Description of problem: Our java application calls java.io.File.length() which results in a stat on the linux fuse mounted glusterfs. After upgrading clients from 3.10 to 3.12 we got very bad perf on these stat calls. Up to 20-30 sec. After downgrading clients from 3.12 to 3.10 we get normal perf of around 20ms per stat. The clients in this case mounts 5 different glusterfs. 4 of them are 3.10 with distributed config, while the newest one is running 3.12. The performance for stat from 3.12 clients to 3.10 distribute clusters remained normal. The one problem that we saw was these 3.12 clients accessing the 3.12 disperse volume. After noticing the problem we configured a standalone server as a 3.12 client and mounted the 3.12 disperse volume thinking it could be related to the combination of multiple serverside versions/clusters. The problem remained for this system also. After a while we downgraded all clients from 3.12 to 3.10 and the problem disappeared. An interesting discovery was that the problem also disappeared from the test system with only the 3.12 mount which was still running the 3.12 client. Version-Release number of selected component (if applicable): 3.10 and 3.12 How reproducible: By upgrading clients to 3.12 Steps to Reproduce: 1. 2. 3. Actual results: Expected results: Additional info:
Created attachment 1397863 [details] tcpdump of slow stat This dump shows a stat dir/dir2/dir3/filename call from linux taking a few seconds. It seems the info related to the stat call itself is returned quite fast, but it hangs waiting for an unlock action?
client side stats from 1x stat /mnt/glusterfs/dir1/dir2/dir3/file Fop Call Count Avg-Latency Min-Latency Max-Latency --- ---------- ----------- ----------- ----------- STAT 1 394130172.00 us 394130172.00 us 394130172.00 us SETXATTR 1 10501681.00 us 10501681.00 us 10501681.00 us LOOKUP 4 833.25 us 684.00 us 1098.00 us ------ ----- ----- ----- ----- ----- ----- ----- ----- ----- ----- -----
Can you upload the output of 'gluster volume info' and 'gluster volume status' for the problematic volume ? Is the same volume mounted on more than one directory/server or accessed from gfapi ? It would also be interesting to capture profile information from the test. Please, follow these steps: 1. gluster volume profile <volname> start (it can fail if it's already started) 2. gluster volume profile <volname> info clear 3. stat /path/to/file 4. gluster volume profile <volname> info > profile.txt And upload the profile.txt file.

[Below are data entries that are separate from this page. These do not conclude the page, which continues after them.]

/-- **Corner engine, bounds and vanishing orders** (stub `cornerEngine_bounds` of the line
`edge-normal-newton-leibniz`).  For the hypothesised dictionary of letter densities `fd`, `gd`
(with the regularised letters `cf 0 = (0,1,0,0)`, `cf 1 = (0,0,1,0)` and bilinear divisors
non-vanishing on the closed rectangle `[0, α] × [0, β]` otherwise), their mixed derivative `dd`,
the dilated cubical word integrands `qH`, `qV` and their explicit derivatives `dqH`, `dqV`:
(1) one constant bounding `|fd k|` (`k ≠ 0`), `|gd k|` (`k ≠ 1`) and `|dd k|` on the rectangle,
the derivatives `∂_y fd k = dd k = ∂_x gd k`, and the Lipschitz bounds of `fd k` in `y` and of
`gd k` in `x`; (2) for every length one constant bounding, for words not ending with the letter
`0` and points of the closed unit cube, `|qH|`, `|dqH|`, `|qH| / ξ` and
`|qH(η) - qH(η')| / (ξ |η - η'|)`; (3) the mirror statement for `qV` (letter `1`, roles of `ξ`, `η`
exchanged).  Continuity on compacta, the quotient rule and the mean value theorem at the letter
level; the two instances of `cornerEngine_wordBounds` at the word level.  These are the
domination inputs of the Newton–Leibniz moves of the calculus of periods
[cite: KontsevichZagier2001, §1.2]. -/
theorem cornerEngine_bounds :
    ∀ (m : ℕ) (cf : Fin (m + 2) → Fin 4 → ℚ) (α β : ℚ) (h0 : cf 0 = ![0, 1, 0, 0]) (h1 : cf 1 = ![0, 0, 1, 0]) (hreg : ∀ k : Fin (m + 2), k ≠ 0 → k ≠ 1 → ∀ x y : ℝ, 0 ≤ x → x ≤ (α : ℝ) → 0 ≤ y → y ≤ (β : ℝ) → (cf k 0 : ℝ) + (cf k 1 : ℝ) * x + (cf k 2 : ℝ) * y + (cf k 3 : ℝ) * x * y ≠ 0) (fd : Fin (m + 2) → ℝ → ℝ → ℝ) (hfd : ∀ k t y, fd k t y = ((cf k 1 : ℝ) + (cf k 3 : ℝ) * y) / ((cf k 0 : ℝ) + (cf k 1 : ℝ) * t + (cf k 2 : ℝ) * y + (cf k 3 : ℝ) * t * y)) (gd : Fin (m + 2) → ℝ → ℝ → ℝ) (hgd : ∀ k x s, gd k x s = ((cf k 2 : ℝ) + (cf k 3 : ℝ) * x) / ((cf k 0 : ℝ) + (cf k 1 : ℝ) * x + (cf k 2 : ℝ) * s + (cf k 3 : ℝ) * x * s)) (qH : ∀ {n : ℕ}, (Fin n → Fin (m + 2)) → (Fin n → ℝ) → ℝ → ℝ → ℝ) (hqH : ∀ {n : ℕ} (u : Fin n → Fin (m + 2)) (x : Fin n → ℝ) (ξ η : ℝ), qH u x ξ η = ∏ i, if u i = 0 then 1 / x i else (ξ * ∏ j ∈ Finset.univ.filter (fun j => j < i), x j) * fd (u i) (ξ * ∏ j ∈ Finset.univ.filter (fun j => j ≤ i), x j) η) (qV : ∀ {n : ℕ}, (Fin n → Fin (m + 2)) → (Fin n → ℝ) → ℝ → ℝ → ℝ) (hqV : ∀ {n : ℕ} (v : Fin n → Fin (m + 2)) (y : Fin n → ℝ) (ξ η : ℝ), qV v y ξ η = ∏ i, if v i = 1 then 1 / y i else (η * ∏ j ∈ Finset.univ.filter (fun j => j < i), y j) * gd (v i) ξ (η * ∏ j ∈ Finset.univ.filter (fun j => j ≤ i), y j)) (dqH : ∀ {n : ℕ}, (Fin n → Fin (m + 2)) → (Fin n → ℝ) → ℝ → ℝ → ℝ) (hdqH : ∀ {n : ℕ} (u : Fin n → Fin (m + 2)) (x : Fin n → ℝ) (ξ η : ℝ), dqH u x ξ η = ∑ j, (if u j = 0 then 0 else (∏ j' ∈ Finset.univ.filter (fun j' => j' < j), x j') * fd (u j) (ξ * ∏ j' ∈ Finset.univ.filter (fun j' => j' ≤ j), x j') η - (ξ * ∏ j' ∈ Finset.univ.filter (fun j' => j' < j), x j') * (∏ j' ∈ Finset.univ.filter (fun j' => j' ≤ j), x j') * (fd (u j) (ξ * ∏ j' ∈ Finset.univ.filter (fun j' => j' ≤ j), x j') η) ^ 2) * ∏ i ∈ Finset.univ.erase j, if u i = 0 then 1 / x i else (ξ * ∏ j' ∈ Finset.univ.filter (fun j' => j' < i), x j') * fd (u i) (ξ * ∏ j' ∈ Finset.univ.filter (fun j' => j' ≤ i), x j') η) (dqV : ∀ {n : ℕ}, (Fin n → Fin (m + 2)) → (Fin n → ℝ) → ℝ → ℝ → ℝ) (hdqV : ∀ {n : ℕ} (v : Fin n → Fin (m + 2)) (y : Fin n → ℝ) (ξ η : ℝ), dqV v y ξ η = ∑ j, (if v j = 1 then 0 else (∏ j' ∈ Finset.univ.filter (fun j' => j' < j), y j') * gd (v j) ξ (η * ∏ j' ∈ Finset.univ.filter (fun j' => j' ≤ j), y j') - (η * ∏ j' ∈ Finset.univ.filter (fun j' => j' < j), y j') * (∏ j' ∈ Finset.univ.filter (fun j' => j' ≤ j), y j') * (gd (v j) ξ (η * ∏ j' ∈ Finset.univ.filter (fun j' => j' ≤ j), y j')) ^ 2) * ∏ i ∈ Finset.univ.erase j, if v i = 1 then 1 / y i else (η * ∏ j' ∈ Finset.univ.filter (fun j' => j' < i), y j') * gd (v i) ξ (η * ∏ j' ∈ Finset.univ.filter (fun j' => j' ≤ i), y j')) (dd : Fin (m + 2) → ℝ → ℝ → ℝ), (∀ k x y, dd k x y = ((cf k 0 : ℝ) * (cf k 3 : ℝ) - (cf k 1 : ℝ) * (cf k 2 : ℝ)) / ((cf k 0 : ℝ) + (cf k 1 : ℝ) * x + (cf k 2 : ℝ) * y + (cf k 3 : ℝ) * x * y) ^ 2) → (∃ C : ℝ, ∀ (k : Fin (m + 2)) (ξ η : ℝ), 0 ≤ ξ → ξ ≤ (α : ℝ) → 0 ≤ η → η ≤ (β : ℝ) → (k ≠ 0 → |fd k ξ η| ≤ C) ∧ (k ≠ 1 → |gd k ξ η| ≤ C) ∧ |dd k ξ η| ≤ C ∧ HasDerivAt (fun y => fd k ξ y) (dd k ξ η) η ∧ HasDerivAt (fun x => gd k x η) (dd k ξ η) ξ ∧ (∀ η' : ℝ, 0 ≤ η' → η' ≤ (β : ℝ) → |fd k ξ η - fd k ξ η'| ≤ C * |η - η'|) ∧ (∀ ξ' : ℝ, 0 ≤ ξ' → ξ' ≤ (α : ℝ) → |gd k ξ η - gd k ξ' η| ≤ C * |ξ - ξ'|)) ∧ (∀ n : ℕ, ∃ C : ℝ, ∀ (u : Fin n → Fin (m + 2)) (x : Fin n → ℝ) (ξ η : ℝ), (List.ofFn u).getLast? ≠ some 0 → (∀ i, 0 ≤ x i ∧ x i ≤ 1) → 0 ≤ ξ → ξ ≤ (α : ℝ) → 0 ≤ η → η ≤ (β : ℝ) → |qH u x ξ η| ≤ C ∧ |dqH u x ξ η| ≤ C ∧ (0 < n → |qH u x ξ η| ≤ C * ξ) ∧ (∀ η' : ℝ, 0 ≤ η' → η' ≤ (β : ℝ) → |qH u x ξ η - qH u x ξ η'| ≤ C * ξ * |η - η'|)) ∧ (∀ n : ℕ, ∃ C : ℝ, ∀ (v : Fin n → Fin (m + 2)) (y : Fin n → ℝ) (ξ η : ℝ), (List.ofFn v).getLast? ≠ some 1 → (∀ i, 0 ≤ y i ∧ y i ≤ 1) → 0 ≤ ξ → ξ ≤ (α : ℝ) → 0 ≤ η → η ≤ (β : ℝ) → |qV v y ξ η| ≤ C ∧ |dqV v y ξ η| ≤ C ∧ (0 < n → |qV v y ξ η| ≤ C * η) ∧ (∀ ξ' : ℝ, 0 ≤ ξ' → ξ' ≤ (α : ℝ) → |qV v y ξ η - qV v y ξ' η| ≤ C * η * |ξ - ξ'|)) := by
  intro m cf α β h0 h1 hreg fd hfd gd hgd qH hqH qV hqV dqH hdqH dqV hdqV dd hdd
  -- (1a) letter bounds, letter by letter
  have hb : ∀ k : Fin (m + 2), ∃ C : ℝ, ∀ ξ η : ℝ, 0 ≤ ξ → ξ ≤ α → 0 ≤ η → η ≤ β →
      (k ≠ 0 → |fd k ξ η| ≤ C) ∧ (k ≠ 1 → |gd k ξ η| ≤ C) ∧ |dd k ξ η| ≤ C := by
    intro k
    by_cases hk0 : k = 0
    · subst hk0
      refine ⟨0, fun ξ η _ _ _ _ => ⟨fun h => absurd rfl h, fun _ => ?_, ?_⟩⟩
      · rw [hgd]; simp [h0]
      · rw [hdd]; simp [h0]
    by_cases hk1 : k = 1
    · subst hk1
      refine ⟨0, fun ξ η _ _ _ _ => ⟨fun _ => ?_, fun h => absurd rfl h, ?_⟩⟩
      · rw [hfd]; simp [h1]
      · rw [hdd]; simp [h1]
    obtain ⟨C₁, hC₁⟩ := CornerEngineBounds.ratio_bound α β
      (fun _ y => (cf k 1 : ℝ) + (cf k 3 : ℝ) * y)
      (fun x y => (cf k 0 : ℝ) + (cf k 1 : ℝ) * x + (cf k 2 : ℝ) * y + (cf k 3 : ℝ) * x * y)
      (by fun_prop) (by fun_prop) (hreg k hk0 hk1)
    obtain ⟨C₂, hC₂⟩ := CornerEngineBounds.ratio_bound α β
      (fun x _ => (cf k 2 : ℝ) + (cf k 3 : ℝ) * x)
      (fun x y => (cf k 0 : ℝ) + (cf k 1 : ℝ) * x + (cf k 2 : ℝ) * y + (cf k 3 : ℝ) * x * y)
      (by fun_prop) (by fun_prop) (hreg k hk0 hk1)
    obtain ⟨C₃, hC₃⟩ := CornerEngineBounds.ratio_bound α β
      (fun _ _ => (cf k 0 : ℝ) * (cf k 3 : ℝ) - (cf k 1 : ℝ) * (cf k 2 : ℝ))
      (fun x y => ((cf k 0 : ℝ) + (cf k 1 : ℝ) * x + (cf k 2 : ℝ) * y + (cf k 3 : ℝ) * x * y) ^ 2)
      (by fun_prop) (by fun_prop)
      (fun x y h₁ h₂ h₃ h₄ => pow_ne_zero 2 (hreg k hk0 hk1 x y h₁ h₂ h₃ h₄))
    refine ⟨max C₁ (max C₂ C₃), fun ξ η h₁ h₂ h₃ h₄ => ⟨fun _ => ?_, fun _ => ?_, ?_⟩⟩
    · rw [hfd]; exact (hC₁ ξ η h₁ h₂ h₃ h₄).trans (le_max_left _ _)
    · rw [hgd]; exact (hC₂ ξ η h₁ h₂ h₃ h₄).trans ((le_max_left _ _).trans (le_max_right _ _))
    · rw [hdd]; exact (hC₃ ξ η h₁ h₂ h₃ h₄).trans ((le_max_right _ _).trans (le_max_right _ _))
  choose Cb hCb using hb
  -- one constant for all letters
  set C₀ : ℝ := ∑ k, |Cb k| with hC₀
  have hC₀k : ∀ k, Cb k ≤ C₀ := fun k => (le_abs_self _).trans
    (Finset.single_le_sum (f := fun k => |Cb k|) (fun i _ => abs_nonneg _) (Finset.mem_univ k))
  have hC₀0 : 0 ≤ C₀ := Finset.sum_nonneg fun i _ => abs_nonneg _
  have hfdb : ∀ k : Fin (m + 2), k ≠ 0 → ∀ t p : ℝ, 0 ≤ t → t ≤ α → 0 ≤ p → p ≤ β →
      |fd k t p| ≤ C₀ :=
    fun k hk t p h₁ h₂ h₃ h₄ => ((hCb k t p h₁ h₂ h₃ h₄).1 hk).trans (hC₀k k)
  have hgdb : ∀ k : Fin (m + 2), k ≠ 1 → ∀ t p : ℝ, 0 ≤ t → t ≤ β → 0 ≤ p → p ≤ α →
      |gd k p t| ≤ C₀ :=
    fun k hk t p h₁ h₂ h₃ h₄ => ((hCb k p t h₃ h₄ h₁ h₂).2.1 hk).trans (hC₀k k)
  have hddb : ∀ (k : Fin (m + 2)) (ξ η : ℝ), 0 ≤ ξ → ξ ≤ α → 0 ≤ η → η ≤ β →
      |dd k ξ η| ≤ C₀ :=
    fun k ξ η h₁ h₂ h₃ h₄ => (hCb k ξ η h₁ h₂ h₃ h₄).2.2.trans (hC₀k k)
  -- (1b) the derivatives `∂_y fd = dd = ∂_x gd`
  have hder : ∀ (k : Fin (m + 2)) (ξ η : ℝ), 0 ≤ ξ → ξ ≤ α → 0 ≤ η → η ≤ β →
      HasDerivAt (fun y => fd k ξ y) (dd k ξ η) η ∧
        HasDerivAt (fun x => gd k x η) (dd k ξ η) ξ := by
    intro k ξ η h₁ h₂ h₃ h₄
    by_cases hk0 : k = 0
    · subst hk0
      have e1 : (fun y => fd 0 ξ y) = fun _ => 1 / ξ := funext fun y => by rw [hfd]; simp [h0]
      have e2 : (fun x => gd 0 x η) = fun _ => (0 : ℝ) := funext fun x => by rw [hgd]; simp [h0]
      have e3 : dd 0 ξ η = 0 := by rw [hdd]; simp [h0]
      rw [e1, e2, e3]
      exact ⟨hasDerivAt_const _ _, hasDerivAt_const _ _⟩
    by_cases hk1 : k = 1
    · subst hk1
      have e1 : (fun y => fd 1 ξ y) = fun _ => (0 : ℝ) := funext fun y => by rw [hfd]; simp [h1]
      have e2 : (fun x => gd 1 x η) = fun _ => 1 / η := funext fun x => by rw [hgd]; simp [h1]
      have e3 : dd 1 ξ η = 0 := by rw [hdd]; simp [h1]
      rw [e1, e2, e3]
      exact ⟨hasDerivAt_const _ _, hasDerivAt_const _ _⟩
    simp only [hfd, hgd, hdd]
    exact ⟨CornerEngineBounds.hasDerivAt_snd _ _ _ _ ξ η (hreg k hk0 hk1 ξ η h₁ h₂ h₃ h₄),
      CornerEngineBounds.hasDerivAt_fst _ _ _ _ ξ η (hreg k hk0 hk1 ξ η h₁ h₂ h₃ h₄)⟩
  -- (1c) the Lipschitz bounds (mean value theorem)
  have hlipf : ∀ (k : Fin (m + 2)) (ξ η η' : ℝ), 0 ≤ ξ → ξ ≤ α → 0 ≤ η → η ≤ β → 0 ≤ η' →
      η' ≤ β → |fd k ξ η - fd k ξ η'| ≤ C₀ * |η - η'| := by
    intro k ξ η η' h₁ h₂ h₃ h₄ h₅ h₆
    have key := Convex.norm_image_sub_le_of_norm_hasDerivWithin_le
      (f := fun y => fd k ξ y) (f' := fun y => dd k ξ y) (s := Set.Icc 0 (β : ℝ)) (x := η')
      (y := η) (fun y hy => (hder k ξ y h₁ h₂ hy.1 hy.2).1.hasDerivWithinAt)
      (fun y hy => by simpa only [Real.norm_eq_abs] using hddb k ξ y h₁ h₂ hy.1 hy.2)
      (convex_Icc _ _) ⟨h₅, h₆⟩ ⟨h₃, h₄⟩
    simpa only [Real.norm_eq_abs] using key
  have hlipg : ∀ (k : Fin (m + 2)) (η ξ ξ' : ℝ), 0 ≤ η → η ≤ β → 0 ≤ ξ → ξ ≤ α → 0 ≤ ξ' →
      ξ' ≤ α → |gd k ξ η - gd k ξ' η| ≤ C₀ * |ξ - ξ'| := by
    intro k η ξ ξ' h₃ h₄ h₁ h₂ h₅ h₆
    have key := Convex.norm_image_sub_le_of_norm_hasDerivWithin_le
      (f := fun x => gd k x η) (f' := fun x => dd k x η) (s := Set.Icc 0 (α : ℝ)) (x := ξ')
      (y := ξ) (fun x hx => (hder k x η hx.1 hx.2 h₃ h₄).2.hasDerivWithinAt)
      (fun x hx => by simpa only [Real.norm_eq_abs] using hddb k x η hx.1 hx.2 h₃ h₄)
      (convex_Icc _ _) ⟨h₅, h₆⟩ ⟨h₁, h₂⟩
    simpa only [Real.norm_eq_abs] using key
  refine ⟨⟨C₀, fun k ξ η h₁ h₂ h₃ h₄ => ⟨fun hk => hfdb k hk ξ η h₁ h₂ h₃ h₄,
    fun hk => hgdb k hk η ξ h₃ h₄ h₁ h₂, hddb k ξ η h₁ h₂ h₃ h₄, (hder k ξ η h₁ h₂ h₃ h₄).1,
    (hder k ξ η h₁ h₂ h₃ h₄).2, fun η' h₅ h₆ => hlipf k ξ η η' h₁ h₂ h₃ h₄ h₅ h₆,
    fun ξ' h₅ h₆ => hlipg k η ξ ξ' h₃ h₄ h₁ h₂ h₅ h₆⟩⟩, fun n => ?_, fun n => ?_⟩
  · -- (2) horizontal words: letter `0`, density `fd`
    obtain ⟨C, _, hC⟩ := cornerEngine_wordBounds (0 : Fin (m + 2)) fd α β C₀ hC₀0 hfdb
      hlipf qH hqH dqH hdqH n
    exact ⟨C, hC⟩
  · -- (3) vertical words: letter `1`, density `gd` with the roles of the variables exchanged
    obtain ⟨C, _, hC⟩ := cornerEngine_wordBounds (1 : Fin (m + 2)) (fun k t p => gd k p t)
      β α C₀ hC₀0 hgdb hlipg (fun {n} v y η ξ => qV v y ξ η) (fun v y η ξ => hqV v y ξ η)
      (fun {n} v y η ξ => dqV v y ξ η) (fun v y η ξ => hdqV v y ξ η) n
    exact ⟨C, fun v y ξ η hv hy h₁ h₂ h₃ h₄ => hC v y η ξ hv hy h₃ h₄ h₁ h₂⟩

end Summit.KontsevichZagierPeriods.FurushoPentagon.PentagonInKZ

The dump file dump_02_20_14_16.cap contains data for the following command: $ date;time stat /mnt/dfs-060/999/mdue/727/34f6bc006ecb4454fa0105f9a4040d65 Tue Feb 20 14:16:40 CET 2018 File: '/mnt/dfs-060/999/mdue/727/34f6bc006ecb4454fa0105f9a4040d65' Size: 239735 Blocks: 472 IO Block: 131072 regular file Device: 2ah/42d Inode: 11617233438169611692 Links: 1 Access: (0644/-rw-r--r--) Uid: ( 1000/ jotta) Gid: ( 1000/ jotta) Access: 2018-02-15 10:01:19.115894881 +0100 Modify: 2018-02-15 10:01:19.245054499 +0100 Change: 2018-02-15 10:01:21.059905172 +0100 Birth: - real 0m5.048s user 0m0.000s sys 0m0.000s client stats after running the cmd : io-stats-pre.txt.dfs-060.1 ------------------------- The dump file dump_02_20_14_22.cap contains data for the following command: $ date;time stat /mnt/dfs-060/999/mdue/727/34f6bc006ecb4454fa0105f9a4040d65 Tue Feb 20 14:22:39 CET 2018 File: '/mnt/dfs-060/999/mdue/727/34f6bc006ecb4454fa0105f9a4040d65' Size: 239735 Blocks: 472 IO Block: 131072 regular file Device: 2ah/42d Inode: 11617233438169611692 Links: 1 Access: (0644/-rw-r--r--) Uid: ( 1000/ jotta) Gid: ( 1000/ jotta) Access: 2018-02-15 10:01:19.115894881 +0100 Modify: 2018-02-15 10:01:19.245054499 +0100 Change: 2018-02-15 10:01:21.059905172 +0100 Birth: - real 0m7.398s user 0m0.000s sys 0m0.000s client stats after running the cmd : io-stats-pre.txt.dfs-060.2
Created attachment 1398222 [details] tcpdump from slow stat
Created attachment 1398223 [details] tcpdump from slow stat
Created attachment 1398224 [details] client side stats from after cmd1
Created attachment 1398225 [details] client side stats from after cmd2
Only thing I can see is that there seems to be contention from other clients on the file. Are the other clients that are accessing the file the same version (3.12) or are they 3.10 ? Just as a test, you can try to disable 'disperse.eager-lock' option and see if there's any difference.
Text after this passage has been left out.